Mike’s fruit tart was also a hidden treat. Beneath the sweet jellied covered fruit, featuring strawberries, kiwi, orange and grapes was an unapologetic mountain of bubbly custard mousse. Flecked with tell-tale vanilla pods, the custard was voluminous and sweet, being incredibly light to eat. The short crust pastry was pretty standard, hitting the spot nicely and not falling apart at the seams. Jess’s macaroon also impressed, filled to the brim with a similar custard mousse that housed the additional raspberries as well as squirts of decorative cream. The bold pink top and bottom were wonderfully chewy with an outer crunch, with an almost meringue like consistency and flavour. Very moreish with gorgeous presentation – and let’s face it, presentation is half the battle with afternoon tea.

Pure class

Pure class

Sneaking in a couple of glasses of Prosecco to pair with our treats, we promptly polished off every available scrap of food. Seeing other tables with cake left untouched as they departed left our jaws hitting the table in amazement, and I confess I even contemplated trying to steal the disregarded cake it was all that delicious. Waste not want not in my view after all. On the whole though, Richoux was a massive success. Its afternoon tea is not only a decent price, but it is quirky too.

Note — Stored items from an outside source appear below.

/-- **Leaves are second countable in their leaf topology** (Hector–Hirsch A, Ch. II 2.1.8 (iv):
"every leaf of a foliation has a countable basis"; Ch. I 2.2.4 for the proof): for a second
countable `M` and a second countable preconnected leaf model, a leaf is the union of the
plaques `plaque e t`, `e` in a countable subatlas (`exists_countable_subatlas`), `t` in the
countable set of its heights in `e` (`countable_leafHeights`) — countably many open subsets of
the leaf, each homeomorphic to `B`. [cite: HectorHirsch1986, Ch. II 2.1.8 (iv)] -/
instance Leaf.instSecondCountableTopology [Nonempty B] [PreconnectedSpace B] [SecondCountableTopology B]
    [SecondCountableTopology M] (x : M) : SecondCountableTopology (F.Leaf x) := by
  obtain ⟨A, hA, hAc, hAcov⟩ := F.exists_countable_subatlas
  -- index set: boxes of `A` with a height of the leaf
  let ι := {q : OpenPartialHomeomorph M (B × ℝ) × ℝ // q.1 ∈ A ∧ q.2 ∈ F.leafHeights q.1 x}
  have hι : Countable ι := by
    have hT : {q : OpenPartialHomeomorph M (B × ℝ) × ℝ | q.1 ∈ A ∧ q.2 ∈ F.leafHeights q.1 x}.Countable := by
      have hsub : {q : OpenPartialHomeomorph M (B × ℝ) × ℝ | q.1 ∈ A ∧ q.2 ∈ F.leafHeights q.1 x} ⊆
          ⋃ e ∈ A, (fun t ↦ (e, t)) '' F.leafHeights e x := by
        rintro ⟨e, t⟩ ⟨he, ht⟩
        exact mem_iUnion₂.2 ⟨e, he, t, ht, rfl⟩
      exact Countable.mono hsub
        (hAc.biUnion fun e he ↦ (F.countable_leafHeights (hA he) x).image _)
    exact hT.to_subtype
  -- the open cover of the leaf by these plaques
  let U : ι → Set (F.Leaf x) := fun q ↦ {p | ofLeafSpace (p : F.LeafSpace) ∈ plaque q.1.1 q.1.2}
  have hUo : ∀ q, IsOpen (U q) := fun q ↦
    (F.isOpen_preimage_plaque_leafSpace (hA q.2.1) q.1.2).preimage continuous_subtype_val
  have hUc : ⋃ q, U q = univ := by
    refine eq_univ_of_forall fun p ↦ ?_
    obtain ⟨e, he, hpe⟩ := hAcov (ofLeafSpace (p : F.LeafSpace))
    have ht : (e (ofLeafSpace (p : F.LeafSpace))).2 ∈ F.leafHeights e x :=
      F.height_mem_leafHeights p.2 hpe
    exact mem_iUnion.2 ⟨⟨(e, _), he, ht⟩, mem_plaque_self hpe⟩
  have hU2 : ∀ q, SecondCountableTopology (U q) := fun q ↦
    (Leaf.plaqueHomeomorph F (hA q.2.1) q.2.2).symm.secondCountableTopology
  exact TopologicalSpace.secondCountableTopology_of_countable_cover hUo hUc

end Leaves

end Foliation

end Literature.Topology.FourManifolds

The addition of fruit cake is something I have never seen before, yet really enjoyed, and the novelty of choosing your own patisserie cake for your top deck is brilliant, although would be ten times easier if you could actually make cake based decisions…needless to say, I think we frustrated the waitress. The quality of both the sweet and savoury foods was spot on, and I couldn’t have been happier with our opulent lunch.